2-for-Tuesday: Contigo Addison 32oz Water Bottles

  • Holds 32 BIG OUNCES of water! (Actually each ounce is just a regular-sized ounce, we just liked the way that sounded)
  • Made of Tritan, the plastic that sounds like it’s named after the king of Atlantis
  • BPA-free and top rack dishwasher safe, like all the cool plastics nowadays
  • Wide enough mouth for ice cubes or we guess other kinds of cubes
  • Model: ADB100B04
see more product specs

An open letter to the International Board of Gulps & Measures:

32 ounces! Whoa! This is one strapping BPA-free farmboy who’s been eating his big country breakfast every morning. That’s big enough to hold half of the (actually mythical) 64 ounces of water you’re supposed to drink every day. Hmm, how does it compare to a Big Gulp? Or a Super Big Gulp? Or a Double Gulp? How big are those, anyway?

Dodging the shifty creeps buying lottery tickets and chaw, the aroma of slowly thawing taquitos filling our nostrils, we discover that the Contigo Addison is the same size as a 32-ounce Big Gulp. Which is also about the same size of a typical human stomach. In other words, really all you need at one gulp. Question answered.

But then we notice something else. There’s the regular Gulp at 20 ounces. The Super Big Gulp is 44 ounces. And the Double Gulp is… 50 ounces? Whaaaat? How is that “Double”? 50 isn’t “double” any of those. What’s going on here?

We dug into the historical record to find that the Double Gulp was originally 64 ounces when introduced in 1988, but was quietly reduced to 50 ounces in 2012. And yet 7-11 has gone on calling it the Double Gulp.

Maybe you think “Hey, 7-11 was trying to do the right thing by reducing the Double Gulp to fight obesity. Cut them a break.” But the company’s own Fun Facts state that they made the change “because consumers wanted the large cup to better fit into a ‘vehicle-sized’ cup holder.”

It never should have been double the size of the Big Gulp anyway.
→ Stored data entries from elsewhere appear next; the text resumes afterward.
import Summits.NavierStokesRegularity.NavierStokesRegularity.Theorems.PoloidalWindowDoorPoloidalWindowRigidityZShockPSystemNonuniform
import HarnessLib

/-!
# Crux K2 `PoloidalWindowRigidity` (stmt-NavierStokesRegularity-19708), line `z_shock` — RUNG R2 WITHOUT ANY SIGN HYPOTHESIS,
# ONE-FAMILY CASE: eternal scalar transport with a nowhere linearly degenerate speed is constant; simple waves and travelling
# waves of the autonomous p-system are constant states whatever the sign pattern of `κ'`

`--supports stmt-NavierStokesRegularity-19708 --as helper` (leafhand-ns-poloidalwindowdoor-3 g3, cell decomp-ns, 2026-08-31).  Class-free,
Mathlib + tree files only.  **No stub and no summit is closed by this file; Navier–Stokes regularity is NOT proved here (rung 0).**

Context.  The standing repair census of the crux (hands 3-g1/3-g2) lists, as the only hand-sized residue of the 1-D shadow R2 of the
deciding stub `stub_zShockThickAut`, the case of a SIGN-CHANGING genuine-nonlinearity coefficient `κ'` (`κ' ≢ 0` on intervals but
with interior critical values; Klainerman–Majda's degenerate string).  The tree theorem `…PSystemNonuniformConst.pSystem_const_nonuniform`
(p823120) needs `κ' ≥ 0` (or `≤ 0`) on the range.  This file shows that the sign hypothesis is needed ONLY for the interaction of the
two characteristic families: every ONE-FAMILY eternal solution is trivial with no sign hypothesis at all.

* `eternal_transport_const` — ★ if `u : ℝ × ℝ → ℝ` is differentiable, `u_z + c(u) u_x = 0` on all of `ℝ × ℝ` (two-sided in the
  height `z` = first coordinate), `c ∈ C¹` with `c(u)`, `c'(u)`, `u_x` bounded along the solution, and `c` is NOWHERE LINEARLY
  DEGENERATE (`c' ≢ 0` on every nontrivial interval — no sign, no convexity), then `u` is constant.  Mechanism: `u` is constant along
  every global characteristic, so every characteristic is a straight LINE `x = x₀ + c(u(z₀,x₀))(z − z₀)` defined for all `z ∈ ℝ`;
  two lines with different slopes cross at some (past or future) height, where `u` would take both values — so all slopes on a
  slice agree (`speed_eq_on_slice`), the slice takes values in one level set of `c`, which contains no interval, so the slice is
  constant (`slice_const`), and transport along characteristics makes `u` constant.  (For convex `c` this is Lax 1964 read
  two-sidedly; the point is that convexity is irrelevant for a single family.)
* `pSystem_const_of_backward_flat` / `pSystem_const_of_forward_flat` — for the autonomous p-system `p_z = −κ(w)² w_x`,
  `w_z = −p_x`: if ONE Riemann invariant has identically vanishing transversal derivative (`p_x ∓ κ(w) w_x ≡ 0`, i.e. the solution
  is a simple wave of the other family), then `(w, p)` is a constant state — `κ > 0`, `κ ∈ C¹` nowhere linearly degenerate, NO
  hypothesis on the sign of `κ'`.
* `deriv_eq_zero_of_mul_eq_zero` / `travellingWave_const` — a `C¹` profile `f` with `f'(ξ) · Φ(f ξ) = 0` everywhere, where the
  zero set of `Φ` contains no interval, is constant; hence every `C¹` travelling wave `(w, p)(z, x) = (f, g)(x − σ z)` of the
  p-system (`f' (σ² − κ(f)²) = 0`) is a constant state, again with no sign hypothesis on `κ'`.

So the sign-changing residue of the census is a genuinely TWO-FAMILY (interaction) phenomenon: any non-constant two-sided bounded
`C¹_b` solution with sign-changing `κ'` has BOTH `r_x ≢ 0` and `s_x ≢ 0` and is not a travelling wave. [folklore] (method of
characteristics; Lax 1964, John 1974, Klainerman–Majda 1980 for the forward-in-time blow-up statements)
-/

noncomputable section

namespace Summit.NavierStokesRegularity.NavierStokesRegularity.Theorems.PoloidalWindowDoorPoloidalWindowRigidityZShockScalarEternal

-- the summit and its single sub-problem share the name (CONVENTIONS §1)
set_option linter.dupNamespace false

open Set Filter Topology Function Metric
open scoped NNReal
open Summit.NavierStokesRegularity.NavierStokesRegularity.Theorems.PoloidalWindowDoorPoloidalWindowRigidityZShockGlobalCharacteristics
open Summit.NavierStokesRegularity.NavierStokesRegularity.Theorems.PoloidalWindowDoorPoloidalWindowRigidityZShockPSystemNonuniform

variable {u : ℝ × ℝ → ℝ} {c c' : ℝ → ℝ} {B k₁ U₁ : ℝ}

/-! ## Tools: lines, the speed field, global characteristics -/

/-- A function on `ℝ` with constant derivative `m` is affine: `X z = X z₀ + m (z − z₀)`. [folklore] -/
theorem eq_line_of_hasDerivAt_const {X : ℝ → ℝ} {m : ℝ} (hX : ∀ z, HasDerivAt X m z) (z z₀ : ℝ) :
    X z = X z₀ + m * (z - z₀) := by
  have h : ∀ t, HasDerivAt (fun t => X t - m * (t - z₀)) 0 t := by
    intro t
    have h1 : HasDerivAt (fun t => m * (t - z₀)) (m * 1) t := ((hasDerivAt_id t).sub_const z₀).const_mul m
    have h2 : HasDerivAt (fun t => X t - m * (t - z₀)) (m - m * 1) t := (hX t).sub h1
    convert h2 using 1
    ring
  have hc := is_const_of_deriv_eq_zero (fun t => (h t).differentiableAt) (fun t => (h t).deriv) z z₀
  simp only [sub_self, mul_zero, sub_zero] at hc
  linarith

/-- The speed field `q ↦ c (u q)` is differentiable. [folklore] -/
theorem speed_differentiable (hu : Differentiable ℝ u) (hcd : ∀ v, HasDerivAt c (c' v) v) :
    Differentiable ℝ fun q : ℝ × ℝ => c (u q) := fun q =>
  (hcd (u q)).differentiableAt.comp q (hu q)

/-- Chain rule for the speed field: `D(c ∘ u)(q) h = c'(u q) · Du(q) h`. [folklore] -/
theorem speed_fderiv (hu : Differentiable ℝ u) (hcd : ∀ v, HasDerivAt c (c' v) v) (q h : ℝ × ℝ) :
    fderiv ℝ (fun q : ℝ × ℝ => c (u q)) q h = c' (u q) * fderiv ℝ u q h := by
  have H : HasFDerivAt (fun q : ℝ × ℝ => c (u q)) (c' (u q) • fderiv ℝ u q) q :=
    (hcd (u q)).comp_hasFDerivAt q (hu q).hasFDerivAt
  rw [H.fderiv]
  rfl

/-- **Global characteristics.**  If `c(u)`, `c'(u)` and `u_x` are bounded along the solution, through every `(z₀, x₀)` passes a
characteristic `X' = c(u(z, X z))` defined for ALL `z ∈ ℝ` (the speed field is bounded and uniformly Lipschitz in `x`;
`…ZShockGlobalCharacteristics.exists_global_solution`). [folklore] -/
theorem exists_global_char (hu : Differentiable ℝ u) (hcd : ∀ v, HasDerivAt c (c' v) v)
    (hB : ∀ q, |c (u q)| ≤ B) (hk₁ : ∀ q, |c' (u q)| ≤ k₁) (hU₁ : ∀ q, |fderiv ℝ u q (0, 1)| ≤ U₁) (z₀ x₀ : ℝ) :
    ∃ X : ℝ → ℝ, X z₀ = x₀ ∧ ∀ z, HasDerivAt X (c (u (z, X z))) z := by
  set F : ℝ → ℝ → ℝ := fun z x => c (u (z, x)) with hF
  have hd := speed_differentiable hu hcd
  have hslice : ∀ z x, HasDerivAt (F z) (c' (u (z, x)) * fderiv ℝ u (z, x) (0, 1)) x := by
    intro z x
    have hγ : HasDerivAt (fun x' : ℝ => ((z, x') : ℝ × ℝ)) ((0 : ℝ), (1 : ℝ)) x :=
      (hasDerivAt_const x z).prodMk (hasDerivAt_id x)
    have h := (hd (z, x)).hasFDerivAt.comp_hasDerivAt x hγ
    rw [speed_fderiv hu hcd] at h
    exact h
  have hK : ∀ z, LipschitzWith (k₁ * U₁).toNNReal (F z) := by
    intro z
    refine lipschitzWith_of_nnnorm_deriv_le (fun x => (hslice z x).differentiableAt) fun x => ?_
    rw [(hslice z x).deriv, ← NNReal.coe_le_coe, coe_nnnorm, Real.norm_eq_abs, abs_mul]
    refine le_trans ?_ (Real.le_coe_toNNReal _)
    have h1 := hk₁ (z, x)
    have h2 := hU₁ (z, x)
    exact mul_le_mul h1 h2 (abs_nonneg _) ((abs_nonneg _).trans h1)
  have hcont : ∀ x, Continuous fun z => F z x := fun x =>
    hd.continuous.comp (continuous_id.prodMk continuous_const)
  have hB' : ∀ z x, ‖F z x‖ ≤ ((B.toNNReal : ℝ≥0) : ℝ) := fun z x => by
    rw [Real.norm_eq_abs]
    exact (hB (z, x)).trans (Real.le_coe_toNNReal B)
  exact exists_global_solution hK hcont hB' z₀ x₀

/-- Along a characteristic `u` is constant, so the characteristic is the straight line of slope `c(u(z₀, x₀))`. [folklore] -/
theorem char_is_line (hu : Differentiable ℝ u)
    (hPDE : ∀ q, fderiv ℝ u q (1, 0) + c (u q) * fderiv ℝ u q (0, 1) = 0)
    {X : ℝ → ℝ} {z₀ x₀ : ℝ} (hX0 : X z₀ = x₀) (hX : ∀ z, HasDerivAt X (c (u (z, X z))) z) :
    (∀ z, u (z, X z) = u (z₀, x₀)) ∧ ∀ z, X z = x₀ + c (u (z₀, x₀)) * (z - z₀) := by
  have hconst : ∀ z, u (z, X z) = u (z₀, x₀) := by
    intro z
    have h := const_along (c := fun q => c (u q)) hu hPDE hX z z₀
    rwa [hX0] at h
  refine ⟨hconst, fun z => ?_⟩
  have hX' : ∀ z, HasDerivAt X (c (u (z₀, x₀))) z := fun z => by
    have h := hX z
    rwa [hconst z] at h
  have h := eq_line_of_hasDerivAt_const hX' z z₀
  rwa [hX0] at h

/-! ## The eternal scalar Liouville theorem without convexity -/

/-- **All characteristic slopes on a slice agree** (two non-parallel lines cross two-sidedly, and `u` is constant on each).
[folklore] -/
theorem speed_eq_on_slice (hu : Differentiable ℝ u) (hcd : ∀ v, HasDerivAt c (c' v) v)
    (hPDE : ∀ q, fderiv ℝ u q (1, 0) + c (u q) * fderiv ℝ u q (0, 1) = 0)
    (hB : ∀ q, |c (u q)| ≤ B) (hk₁ : ∀ q, |c' (u q)| ≤ k₁) (hU₁ : ∀ q, |fderiv ℝ u q (0, 1)| ≤ U₁)
    (z₀ x₁ x₂ : ℝ) : c (u (z₀, x₁)) = c (u (z₀, x₂)) := by
  by_contra hne
  obtain ⟨X₁, h10, h1⟩ := exists_global_char hu hcd hB hk₁ hU₁ z₀ x₁
  obtain ⟨X₂, h20, h2⟩ := exists_global_char hu hcd hB hk₁ hU₁ z₀ x₂
  obtain ⟨hu1, hX1⟩ := char_is_line hu hPDE h10 h1
  obtain ⟨hu2, hX2⟩ := char_is_line hu hPDE h20 h2
  set m₁ := c (u (z₀, x₁)) with hm₁
  set m₂ := c (u (z₀, x₂)) with hm₂
  have hm : m₁ - m₂ ≠ 0 := sub_ne_zero.2 hne
  -- the crossing height
  set d : ℝ := (x₂ - x₁) / (m₁ - m₂) with hd
  have hcross : X₁ (z₀ + d) = X₂ (z₀ + d) := by
    rw [hX1, hX2, hd]
    field_simp
    ring
  apply hne
  show c (u (z₀, x₁)) = c (u (z₀, x₂))
  rw [← hu1 (z₀ + d), hcross, hu2]

/-- If `c` is constant on a nontrivial open interval around `v`, then `c' v = 0`. [folklore] -/
theorem deriv_zero_of_const_Ioo {a b v m : ℝ} (hv : v ∈ Ioo a b) (hc : ∀ y ∈ Ioo a b, c y = m)
    (hcd : HasDerivAt c (c' v) v) : c' v = 0 := by
  have hev : c =ᶠ[𝓝 v] fun _ => m := by
    filter_upwards [Ioo_mem_nhds hv.1 hv.2] with y hy using hc y hy
  have h0 : HasDerivAt c 0 v := (hasDerivAt_const v m).congr_of_eventuallyEq hev
  exact hcd.unique h0

/-- **Every slice is constant**: the slice `x ↦ u (z₀, x)` takes values in one level set of `c` (`speed_eq_on_slice`); its image
is an interval (continuity), and a level set of a nowhere linearly degenerate `c` contains no nontrivial interval. [folklore] -/
theorem slice_const (hu : Differentiable ℝ u) (hcd : ∀ v, HasDerivAt c (c' v) v)
    (hPDE : ∀ q, fderiv ℝ u q (1, 0) + c (u q) * fderiv ℝ u q (0, 1) = 0)
    (hB : ∀ q, |c (u q)| ≤ B) (hk₁ : ∀ q, |c' (u q)| ≤ k₁) (hU₁ : ∀ q, |fderiv ℝ u q (0, 1)| ≤ U₁)
    (hgn : ∀ a b : ℝ, a < b → ∃ v ∈ Ioo a b, c' v ≠ 0)
    (z₀ x₁ x₂ : ℝ) : u (z₀, x₁) = u (z₀, x₂) := by
  -- the image of the slice is order-connected
  have hcont : Continuous fun x : ℝ => u (z₀, x) := hu.continuous.comp (continuous_const.prodMk continuous_id)
  have hord : OrdConnected (range fun x : ℝ => u (z₀, x)) :=
    isPreconnected_iff_ordConnected.1 (isPreconnected_range hcont)
  -- `c` is constant on the image
  have hlevel : ∀ y ∈ range (fun x : ℝ => u (z₀, x)), c y = c (u (z₀, x₁)) := by
    rintro y ⟨x, rfl⟩
    exact speed_eq_on_slice hu hcd hPDE hB hk₁ hU₁ z₀ x x₁
  by_contra hne
  rcases lt_or_gt_of_ne hne with hlt | hlt
  · have hsub : Icc (u (z₀, x₁)) (u (z₀, x₂)) ⊆ range fun x : ℝ => u (z₀, x) :=
      hord.out (mem_range_self x₁) (mem_range_self x₂)
    obtain ⟨v, hv, hv'⟩ := hgn _ _ hlt
    exact hv' (deriv_zero_of_const_Ioo hv (fun y hy => hlevel y (hsub (Ioo_subset_Icc_self hy))) (hcd v))
  · have hsub : Icc (u (z₀, x₂)) (u (z₀, x₁)) ⊆ range fun x : ℝ => u (z₀, x) :=
      hord.out (mem_range_self x₂) (mem_range_self x₁)
    obtain ⟨v, hv, hv'⟩ := hgn _ _ hlt
    exact hv' (deriv_zero_of_const_Ioo hv (fun y hy => hlevel y (hsub (Ioo_subset_Icc_self hy))) (hcd v))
When the 20-ounce Gulp was introduced, that should have been established as the basic measurement that any mathematically specific increment is based on. 7-11 missed a perfect opportunity to bring some rationality to the Gulp system. That order is sorely needed given that the Gulp’s relation to its anatomical inspiration (one human gulp) is even more strained than the relationship between the measurement of “foot” and any human’s actual foot.
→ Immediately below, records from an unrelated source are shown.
/-!
# Smooth singular cochains of open subsets: small chains and the Mayer–Vietoris sequence

Second brick of the integration proof of **de Rham's theorem** (Bredon, *Topology and Geometry*
(1993), §V.9; Lee (2013), Thm. 18.7 / 18.14): the cohomology theory
`U ↦ H•(Hom_R(Δ_•^{smooth}(U), N))` of *smooth* singular cochains of the open subsets `U` of a
manifold `M`, computed inside the concrete singular chain complex `C(M)` of
`…SingularHomology.SingularChainsConcrete` exactly as the tree computes ordinary subset cochains
(`…SingularHomology.subsetCochains`, `SubsetCochains.lean`, `SubsetCohomologyMayerVietoris.lean`).

* `isIso_homologyMap_incl_of_subdivision`: Hatcher's Prop. 2.21 ("small chains compute
  homology") for an arbitrary pair of subcomplexes `S' ≤ S` of `C(M)` stable under the
  subdivision homotopies `Dⱼ`, such that every chain of `S` becomes `S'`-small under iterated
  subdivision (the tree's proof, `…isIso_homologyMap_incl_smallSub_of_subdivision`, verbatim);
* `isIso_homologyMap_incl_smoothSup`: for `U`, `V` open,
  `Δ^{sm}(U) + Δ^{sm}(V) ↪ Δ^{sm}(U ∪ V)` is a quasi-isomorphism (Bredon (1993), §V.9, the
  smooth case of Thm. IV.17.7: subdivision of a smooth simplex is smooth);
* `smoothSubsetCochains I R N M U = Hom_R(Δ_•^{smooth}(U), N)` with restrictions `res`, the
  comparison `toSmooth U : Hom(C(U), N) → Hom(Δ^{sm}(U), N)` (restriction of cochains to smooth
  chains, Bredon's `Δ*(U) → Δ*_{smooth}(U)`; natural in `U`), the Mayer–Vietoris short exact
  sequence `mvShortComplex` of smooth cochains and its comparison morphism `mvToSmooth` from the
  Mayer–Vietoris sequence of all cochains (a morphism of short exact sequences, the input of the
  five-lemma ladder `Literature.Algebra.Homology.isIso_homologyMap_τ₁_of_forall`).

Everything is proved; no named facts.

## References

* G. E. Bredon, *Topology and Geometry*, GTM 139 (1993), §IV.17, §V.9 (Lemma V.9.4, Thm. V.9.5).
* A. Hatcher, *Algebraic Topology* (2002), Prop. 2.21, §3.1 p. 204.
* J. M. Lee, *Introduction to Smooth Manifolds*, 2nd ed. (2013), Thm. 18.7, Thm. 18.14.
-/

noncomputable section
/-- **The signature of a fibre sum is additive for suitable orientations**: under the hypotheses
of `exists_signs_signatureInDim_fibreSum` there are `ℤ`-orientations `μ₁'` of `X₁` and `μ₂'` of
`X₂` (namely `± μ₁`, `± μ₂`) with `σ(P, μ) = σ(X₁, μ₁') + σ(X₂, μ₂')` (Gompf 1995, p. 535;
Akhmedov–Park 2010, proof of Lemma 8). [cite: Gompf1995, p. 535; AkhmedovPark2010, §9 proof of Lemma 8] -/
theorem exists_signatureInDim_fibreSum_eq_add
    {S₁ : Type} [TopologicalSpace S₁] [ChartedSpace (EuclideanSpace ℝ (Fin (m + 1))) S₁]
    [IsManifold (𝓡 (m + 1)) ∞ S₁] [CompactSpace S₁] [Nonempty S₁] [T2Space S₁]
    {S₁' : Type} [TopologicalSpace S₁'] [ChartedSpace (EuclideanSpace ℝ (Fin (m + 1))) S₁']
    [IsManifold (𝓡 (m + 1)) ∞ S₁'] [CompactSpace S₁'] [Nonempty S₁'] [T2Space S₁']
    {S₂ : Type} [TopologicalSpace S₂] [ChartedSpace (EuclideanSpace ℝ (Fin (m + 1))) S₂]
    [IsManifold (𝓡 (m + 1)) ∞ S₂] [CompactSpace S₂] [Nonempty S₂] [T2Space S₂]
    {S₂' : Type} [TopologicalSpace S₂'] [ChartedSpace (EuclideanSpace ℝ (Fin (m + 1))) S₂']
    [IsManifold (𝓡 (m + 1)) ∞ S₂'] [CompactSpace S₂'] [Nonempty S₂'] [T2Space S₂']
    {cM₁ : NullCobordism (m + 1) S₁} {cN₁ : NullCobordism (m + 1) S₁'}
    {cM₂ : NullCobordism (m + 1) S₂} {cN₂ : NullCobordism (m + 1) S₂'}
    {φ₁ : S₁ ≃ S₁'} {φ₂ : S₂ ≃ S₂'} {ψ : S₁ ≃ S₂}
    {X₁ : Type} [TopologicalSpace X₁] [T2Space X₁] [CompactSpace X₁]
    [ChartedSpace (EuclideanSpace ℝ (Fin (m + 1 + 1))) X₁] [IsManifold (𝓡 (m + 1 + 1)) ∞ X₁]
    {X₂ : Type} [TopologicalSpace X₂] [T2Space X₂] [CompactSpace X₂]
    [ChartedSpace (EuclideanSpace ℝ (Fin (m + 1 + 1))) X₂] [IsManifold (𝓡 (m + 1 + 1)) ∞ X₂]
    {P : Type} [TopologicalSpace P] [T2Space P] [CompactSpace P]
    [ChartedSpace (EuclideanSpace ℝ (Fin (m + 1 + 1))) P] [IsManifold (𝓡 (m + 1 + 1)) ∞ P]
    (G₁ : BoundaryGluingData cM₁.boundaryData cN₁.boundaryData φ₁ X₁)
    (G₂ : BoundaryGluingData cM₂.boundaryData cN₂.boundaryData φ₂ X₂)
    (G : BoundaryGluingData cM₁.boundaryData cM₂.boundaryData ψ P)
    [ConnectedSpace cM₁.W] [ConnectedSpace cM₂.W]
    {k : ℕ} (h : k + k = m + 1 + 1) (hk : Even k)
    (hN₁ : ∀ a b : singularCohomology ℤ ℤ (ClosedModel (m + 1) cN₁.W) k, cupProduct h a b = 0)
    (hN₂ : ∀ a b : singularCohomology ℤ ℤ (ClosedModel (m + 1) cN₂.W) k, cupProduct h a b = 0)
    (μ₁ : HomologicalOrientation ℤ X₁ (m + 1 + 1)) (μ₂ : HomologicalOrientation ℤ X₂ (m + 1 + 1))
    (μ : HomologicalOrientation ℤ P (m + 1 + 1)) :
    ∃ (μ₁' : HomologicalOrientation ℤ X₁ (m + 1 + 1))
      (μ₂' : HomologicalOrientation ℤ X₂ (m + 1 + 1)),
      μ.signatureInDim h = μ₁'.signatureInDim h + μ₂'.signatureInDim h := by
  obtain ⟨ε₁, ε₂, hε₁, hε₂, hσ⟩ :=
    exists_signs_signatureInDim_fibreSum G₁ G₂ G h hk hN₁ hN₂ μ₁ μ₂ μ
  have hneg : ∀ {X : Type} [TopologicalSpace X] [T2Space X] [CompactSpace X]
      [ChartedSpace (EuclideanSpace ℝ (Fin (m + 1 + 1))) X]
      (ν : HomologicalOrientation ℤ X (m + 1 + 1)),
      (-ν).signatureInDim h = -ν.signatureInDim h := fun ν => by
    rw [HomologicalOrientation.signatureInDim_def, signature_intersectionForm_neg_holds h ν,
      ← HomologicalOrientation.signatureInDim_def]
  rcases hε₁ with rfl | rfl <;> rcases hε₂ with rfl | rfl
  · exact ⟨μ₁, μ₂, by rw [hσ]; ring⟩
  · exact ⟨μ₁, -μ₂, by rw [hσ, hneg]; ring⟩
  · exact ⟨-μ₁, μ₂, by rw [hσ, hneg]; ring⟩
  · exact ⟨-μ₁, -μ₂, by rw [hσ, hneg, hneg]; ring⟩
At the root of the problem is the treatment of “Double” as equivalent to other superlative terms like “Big” or “Super”. “Double” makes a very specific numerical claim. When a mathematician is instructed to double a number, she doesn’t just kind of make it bigger until it seems big enough. She multiplies it by two. What is the Double Gulp multiplying by two? What is a Gulp, anyway?

Thus the Double Gulp’s name makes a mockery of the very terms “Double” and “Gulp”. It’s this kind of erratic imprecision that doomed other once-common increments like the cubit, the talent, and the pennyweight.

So, given the established precedent, we call on the International Board of Gulps & Measures to codify 20 ounces as the official size of a Gulp, and to enforce truth in labeling with the so-called Double Gulp. Effective immediately, the Double Gulp should either be defined as 40 ounces, or be renamed the 2.5 Gulp, or at least something numerically nonspecific like the Mega Gulp, the Ridiculous Gulp, or the Alarmingly Swollen Gulp.

Otherwise, it’s like the “Gulp” unit just doesn’t mean anything.